Trading in commodities futures will be capped under a federal rule adopted Tuesday that seeks to clamp down on speculative trades, which some have blamed for driving up food and gas prices in the past year.
The Commodity Futures Trading Commission voted 3-2 to approve the rule, which doesn't take effect until 2012. It was required under the financial regulatory overhaul.
Critics say the cap on futures contracts, which locks in prices, won't curb inflation. Liberals complain that the rule is filled with exemptions that would allow banks and hedge funds to continue speculative trading. Conservatives say too few companies can qualify for exemptions.
Under the rule, airlines, agriculture companies and others are exempt from the cap. Those companies buy futures contracts to guard against sharp price swings. There are also exemptions for companies where payments of royalties or service fees are tied to production of a commodity. That could occur with natural gas, for example, CFTC staff said.
CFTC Commissioner Jill Sommers, a Republican, said the exemptions are narrower than what is required by the overhaul law. That will make it harder and costlier for commercial companies to hedge against price swings.
The curbs are aimed at investment firms and others who trade commodity futures to profit from swings in market prices. Hundreds of millions of dollars in profits for Wall Street banks are at stake.
Under the new rule, the volume of futures contracts that financial investors can trade for 28 commodities will be restricted. The buyer of a futures contract commits to purchase something at a specified date and price. Futures are supposed to reduce price volatility. But financial investors use them to bet on prices, which critics say can magnify price swings.
Michael Masters, chairman of Better Markets, a group advocating restraints on financial speculation, called the new rule "a good first step." Masters is a hedge fund manager and oil market expert.
The rule is expected to cost the government about $99 million to administer and enforce in the first year.
Commodity index funds, investments tied to the value of a basket of commodity futures, were created by big Wall Street firms.
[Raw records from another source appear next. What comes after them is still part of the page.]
import Summits.Ventures.QEC.Census.CertChunks
import Summits.Ventures.QEC.Census.BB.BB72.Cert
import HarnessLib

/-!
# `BB72` — KERNEL-tier lower-bound replay, side Z, leaf file 5/10 (emitted by qec-search-7)

Bruteforce replay (CERT-FORMAT v1 §5.1, lemma L3) of the certificate `7e943c5a566adc43`: every Z-type operator of weight
`1 … 5` has nonzero syndrome (rows `cert.HX`) or is allow-listed (allow-list []). This file holds
9 packed chunk evaluations (`chunk1R`/`chunk2R` of `Census/CertChunks.lean` over `posList 72 cert.HX`), total
1488207 scan end points, each closed by `decide +kernel` — tier KERNEL (CERTIFIED): axioms ⊆ {propext, Classical.choice,
Quot.sound}. Assembled in `BB/BB72/KernelZ.lean`. Do not edit; re-emit (HOME/census/search-7/emit_kernel.py).
-/

namespace Summit.Ventures.QEC.Census.BB72

/-- Level-2 chunks `(7, j)`, `0 ≤ j < 5`, side Z of `BB72` (189715 end points): pass. -/
theorem kZ2_7_0 : chunk2R (leafTest []) (posList 72 cert.HX) 3 7 0 5 = true := by decide +kernel

/-- Level-2 chunks `(7, j)`, `5 ≤ j < 12`, side Z of `BB72` (195202 end points): pass. -/
theorem kZ2_7_5 : chunk2R (leafTest []) (posList 72 cert.HX) 3 7 5 7 = true := by decide +kernel

/-- Level-2 chunks `(7, j)`, `12 ≤ j < 24`, side Z of `BB72` (192113 end points): pass. -/
theorem kZ2_7_12 : chunk2R (leafTest []) (posList 72 cert.HX) 3 7 12 12 = true := by decide +kernel

/-- Level-2 chunks `(7, j)`, `24 ≤ j < 64`, side Z of `BB72` (102090 end points): pass. -/
theorem kZ2_7_24 : chunk2R (leafTest []) (posList 72 cert.HX) 3 7 24 40 = true := by decide +kernel

/-- Level-2 chunks `(8, j)`, `0 ≤ j < 5`, side Z of `BB72` (180555 end points): pass. -/
theorem kZ2_8_0 : chunk2R (leafTest []) (posList 72 cert.HX) 3 8 0 5 = true := by decide +kernel

/-- Level-2 chunks `(8, j)`, `5 ≤ j < 12`, side Z of `BB72` (184786 end points): pass. -/
theorem kZ2_8_5 : chunk2R (leafTest []) (posList 72 cert.HX) 3 8 5 7 = true := by decide +kernel

/-- Level-2 chunks `(8, j)`, `12 ≤ j < 26`, side Z of `BB72` (197533 end points): pass. -/
theorem kZ2_8_12 : chunk2R (leafTest []) (posList 72 cert.HX) 3 8 12 14 = true := by decide +kernel

/-- Level-2 chunks `(8, j)`, `26 ≤ j < 63`, side Z of `BB72` (74518 end points): pass. -/
theorem kZ2_8_26 : chunk2R (leafTest []) (posList 72 cert.HX) 3 8 26 37 = true := by decide +kernel

/-- Level-2 chunks `(9, j)`, `0 ≤ j < 5`, side Z of `BB72` (171695 end points): pass. -/
theorem kZ2_9_0 : chunk2R (leafTest []) (posList 72 cert.HX) 3 9 0 5 = true := by decide +kernel

end Summit.Ventures.QEC.Census.BB72
import Summits.CriticalPhenomena.PercolationContinuityZ3.Theorems.Transplant.GridCoverNets
import Summits.CriticalPhenomena.PercolationContinuityZ3.Theorems.Transplant.PlanarSkeletonFrmScaledDefs
import HarnessLib

/-!
# The SODALITE net (`sod`) carries NO planar unit-step skeleton — `PlanarSkeletonFrm`, `PlanarSkeletonNeg`, `PlanarSkeletonSign`,
# `PlanarSkeletonConc` are EMPTY for EVERY chart (a kernel method-void certificate by the square and rectangle laws on eight rings)

builds on p205010 (kernel theorem, internal audit signed; external expert review pending) — nothing in this file uses p205010.
Lane `prim-bschramm`, seat `prim-bschramm-p4` (gen 19; PART C3, `HOME/bschramm/P4-GENERAL.md` §41).  Helper file
(`--supports stmt-CriticalPhenomena-4575 --as helper`).

THE NET.  `sod` = the 1-skeleton of the tiling of space by truncated octahedra (Kelvin / sodalite cage net): the points `p ∈ ℤ³` whose residues
`mod 4` are `{0, 2, odd}` in some order, bonds at squared distance `2`; 4-regular, vertex symbol `4·4·6·6·6·6`.  Translation lattice bcc with
cell `4` (`(4,0,0), (0,4,0), (2,2,2)`), six classes (representatives `(0,1,2), (0,2,1), (0,2,3), (0,3,2), (1,0,2), (1,2,0)`).  Integer model on
`ℤ³`: the site `(n₁, n₂, 6 n₃ + c)` stands for `r_c + n₁ (4,0,0) + n₂ (0,4,0) + n₃ (2,2,2)`; bond table `Sod.bonds` (class `c = x₂ mod 6`).
4-regular (`Sod.degree_eq`); coordination sequence `4, 10, 20, 34, 52, 74, 100, …` = RCSR `sod` (checked numerically in the seat,
`HOME/prim-bschramm-p4-g19/cover/`).
THE CERTIFICATE.  Let `φ` carry the field (ι); at `o = (0,0,0)` (geometrically `(0,1,2)`) let `p, q, r, s` be the codes of the darts towards
`(0,2,1), (0,2,3), (1,0,2), (−1,0,2)`.  The square at `o` through `(0,2,1), (0,2,3)` forces `p ⊥ q` (square law), hence `{r, s} = {−p, −q}`.
The four hexagons at `o` using one of these two and one of the other two darts have first steps `(s, m₁, p), (p, n₁, r), (s, m₂, q), (q, n₂, r)`
(shared darts identified by hexagon antipodality), and the squares at `(0,2,1)`, `(0,2,3)`, `(1,0,2)` force `m₁ ⊥ n₁`, `m₂ ⊥ n₂`, `n₁ ⊥ n₂`.  The
rectangle law on the four triples is then contradictory (`GridCover.sod_codes_false₁/₂`, `decide` over `4⁶` codes each).  Hence
**`Sod.isEmpty_planarSkeletonFrm`**, `…Neg`, `…Sign`, `…Conc`: the lane's "sod: method-void (no affine chart)" (P2-LATTICES §49) for ALL charts.
[cite: KozmaNitzan2024, §4 p. 15 (outward steps), p. 16 (Lemma 8)] [cite: ConwaySloane1999, Ch. 4 §7.1 (cubic lattices; the bcc Voronoi cell)]
-/

namespace Summit.CriticalPhenomena.PercolationContinuityZ3.Theorems.Transplant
They've ballooned in recent years among mutual funds and other big investors, pumping hundreds of billions of dollars into the futures markets. Critics say their in-and-out trading in futures contracts has worsened the boom-and-bust cycles in commodity prices.
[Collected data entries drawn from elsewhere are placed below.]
import Summits.KontsevichZagierPeriods.KontsevichZagierPeriods.Theses.FurushoPentagon
import Summits.KontsevichZagierPeriods.KontsevichZagierPeriods.Theorems.FurushoPentagonReducedPeriodRingDefs
import Summits.KontsevichZagierPeriods.KontsevichZagierPeriods.Theorems.FurushoPentagonReducedPeriodRingCubeAddCovSound
import Summits.KontsevichZagierPeriods.KontsevichZagierPeriods.Theorems.FurushoPentagonReducedPeriodRingCubeNewtonLeibnizSound
import Summits.KontsevichZagierPeriods.KontsevichZagierPeriods.Theorems.FurushoPentagonReducedPeriodRingCubeHalvingSound

/-!
# `ReducedPeriodRing`, line `effective-end-monoid`: soundness of the cubical sub-calculus and tame Fubini products

Glue of the lead's skeleton for the crux `FurushoPentagon.ReducedPeriodRing`
(stmt-KontsevichZagierPeriods-3929), line `effective-end-monoid`, proved outright (no stubs):

* `stub_cubicalSound` / `cubeRelations_le_relations` — the relations of the cubical effective sub-calculus
  (`cubeRelations`, generated by the four cubical move families of
  `Theorems/FurushoPentagonReducedPeriodRingDefs.lean`) are Kontsevich–Zagier relations: the assembly
  of the landed stubs S2a `stub_cubeAddCov_sound`, S2b `stub_cubeNewtonLeibniz_sound`,
  S2c `stub_cubeHalving_sound` [Kontsevich–Zagier 2001, §1.2];
* `prod_cubical` — the Fubini product (`KZ.IntegralRep.prod`, [Kontsevich–Zagier 2001, §1.1: the
  periods form a ring]) of two tame cube classes (domain the closed unit cube, integrand analytic on
  a neighbourhood of it) is again a tame cube class; this is what lets the skeleton apply the
  coherence stub S3 to `r ⊠ r`.

References: M. Kontsevich, D. Zagier, *Periods* (2001), §1.1–1.2; J. Ayoub, *Periods and the
conjectures of Grothendieck and Kontsevich–Zagier*, EMS Newsl. 91 (2014), Def. 6.
-/

noncomputable section

namespace Summit.KontsevichZagierPeriods.FurushoPentagon.ReducedPeriodRing

open Set
open Literature.NumberTheory.Transcendental Literature.NumberTheory.Transcendental.KZ

/-- **S2 (registered stub `stub_cubicalSound`): the cubical sub-calculus is sound** — every
cubical relation is a Kontsevich–Zagier relation (S2a–c assembled over the generating move
families). [cite: KontsevichZagier2001, §1.2] -/
theorem stub_cubicalSound : cubeRelations ≤ relations := by
  refine (AddSubgroup.closure_le _).mpr ?_
  rintro c (((hc | hc) | hc) | hc)
  · exact stub_cubeAddCov_sound (Or.inl hc)
  · exact stub_cubeNewtonLeibniz_sound hc
  · exact stub_cubeAddCov_sound (Or.inr hc)
  · exact stub_cubeHalving_sound hc

/-- The cubical relations are Kontsevich–Zagier relations (the name used by the skeleton's
composition `ReducedPeriodRing_of`). [cite: KontsevichZagier2001, §1.2] -/
theorem cubeRelations_le_relations : cubeRelations ≤ relations := stub_cubicalSound

/-- The product domain of two unit cubes is the unit cube. [folklore] -/
theorem prodDomain_eq_unitCube {n m : ℕ} (r : IntegralRep n) (s : IntegralRep m)
    (hr : r.domain = unitCube n) (hs : s.domain = unitCube m) :
    IntegralRep.prodDomain r s = unitCube (n + m) := by
  ext z
  simp only [IntegralRep.mem_prodDomain, hr, hs, mem_unitCube]
  constructor
  · rintro ⟨h1, h2⟩ i
    induction i using Fin.addCases with
    | left i => simpa using h1 i
    | right j => simpa using h2 j
  · intro h
    exact ⟨fun i => h _, fun j => h _⟩

/-- Restriction to the first `n` coordinates maps the cube to the cube. [folklore] -/
theorem castAdd_mem_unitCube {n m : ℕ} {z : Fin (n + m) → ℝ} (hz : z ∈ unitCube (n + m)) :
    (fun i => z (Fin.castAdd m i)) ∈ unitCube n := fun _ => hz _

/-- Restriction to the last `m` coordinates maps the cube to the cube. [folklore] -/
theorem natAdd_mem_unitCube {n m : ℕ} {z : Fin (n + m) → ℝ} (hz : z ∈ unitCube (n + m)) :
    (fun j => z (Fin.natAdd n j)) ∈ unitCube m := fun _ => hz _

/-- `f ⊗ g` (`KZ.IntegralRep.prodFun`) is analytic on a neighbourhood of the cube when `f` and `g`
are. [folklore] -/
theorem analyticOnNhd_prodFun {n m : ℕ} (r : IntegralRep n) (s : IntegralRep m)
    (hr : AnalyticOnNhd ℝ r.integrand (unitCube n)) (hs : AnalyticOnNhd ℝ s.integrand (unitCube m)) :
    AnalyticOnNhd ℝ (IntegralRep.prodFun r s) (unitCube (n + m)) := by
  -- the two coordinate restrictions are continuous linear, hence analytic everywhere
  let p₁ : (Fin (n + m) → ℝ) →L[ℝ] (Fin n → ℝ) :=
    ContinuousLinearMap.pi fun i => ContinuousLinearMap.proj (Fin.castAdd m i)
  let p₂ : (Fin (n + m) → ℝ) →L[ℝ] (Fin m → ℝ) :=
    ContinuousLinearMap.pi fun j => ContinuousLinearMap.proj (Fin.natAdd n j)
  have h₁ : AnalyticOnNhd ℝ (fun z => r.integrand (p₁ z)) (unitCube (n + m)) :=
    hr.comp (p₁.analyticOnNhd _) fun z hz => castAdd_mem_unitCube hz
  have h₂ : AnalyticOnNhd ℝ (fun z => s.integrand (p₂ z)) (unitCube (n + m)) :=
    hs.comp (p₂.analyticOnNhd _) fun z hz => natAdd_mem_unitCube hz
  have hfun : IntegralRep.prodFun r s = fun z => r.integrand (p₁ z) * s.integrand (p₂ z) := by
    funext z
    simp [IntegralRep.prodFun, p₁, p₂]
  rw [hfun]
  exact h₁.mul h₂

/-- **The Fubini product of two tame cube classes is a tame cube class**: its domain is the unit
cube and its integrand is analytic on a neighbourhood of it. [cite: KontsevichZagier2001, §1.1] -/
theorem prod_cubical {n m : ℕ} (r : IntegralRep n) (s : IntegralRep m)
    (hrd : r.domain = unitCube n) (hra : AnalyticOnNhd ℝ r.integrand (unitCube n))
    (hsd : s.domain = unitCube m) (hsa : AnalyticOnNhd ℝ s.integrand (unitCube m)) :
    (r.prod s).domain = unitCube (n + m) ∧
      AnalyticOnNhd ℝ (r.prod s).integrand (unitCube (n + m)) := by
  refine ⟨?_, ?_⟩
  · rw [IntegralRep.prod_domain, prodDomain_eq_unitCube r s hrd hsd]
  · rw [IntegralRep.prod_integrand_eq]
    exact analyticOnNhd_prodFun r s hra hsa

/-- The tame cube classes are closed under the Fubini product inside `KZ.FormalRep`:
`[r] * [s] = [r ⊠ s]` is again a generator of `cubicalSpan`. [cite: KontsevichZagier2001, §1.1] -/
theorem of_mul_of_mem_cubicalGens {n m : ℕ} (r : IntegralRep n) (s : IntegralRep m)
    (hrd : r.domain = unitCube n) (hra : AnalyticOnNhd ℝ r.integrand (unitCube n))
    (hsd : s.domain = unitCube m) (hsa : AnalyticOnNhd ℝ s.integrand (unitCube m)) :
    of r * of s ∈ cubicalGens := by
  obtain ⟨hd, ha⟩ := prod_cubical r s hrd hra hsd hsa
  exact ⟨n + m, r.prod s, hd, ha, by rw [of_mul_of]⟩

end Summit.KontsevichZagierPeriods.FurushoPentagon.ReducedPeriodRing

end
Increases in wholesale prices of commodities get passed on to consumers in the form of higher gas prices, costlier airline tickets and more expensive food.
Some experts say speculators aren't entirely to blame for price increases in commodities. They point to other factors, such as weather, supply disruptions and demand.
Agricultural commodities such as corn and wheat have been subject for years to caps on speculative futures trading imposed by exchanges. Yet their prices have risen, experts say. The new limits on trading for 28 commodities and related financial instruments mark the first time the federal government has imposed broad curbs.
Pope Benedict XVI and Howard Schultz, the CEO of Starbucks, are among the public figures who have recently denounced commodity speculation. Last week about 400 economists from 40 countries signed a letter to finance chiefs of the world's leading economies seeking curbs on speculative trading, which they say has driven food prices higher.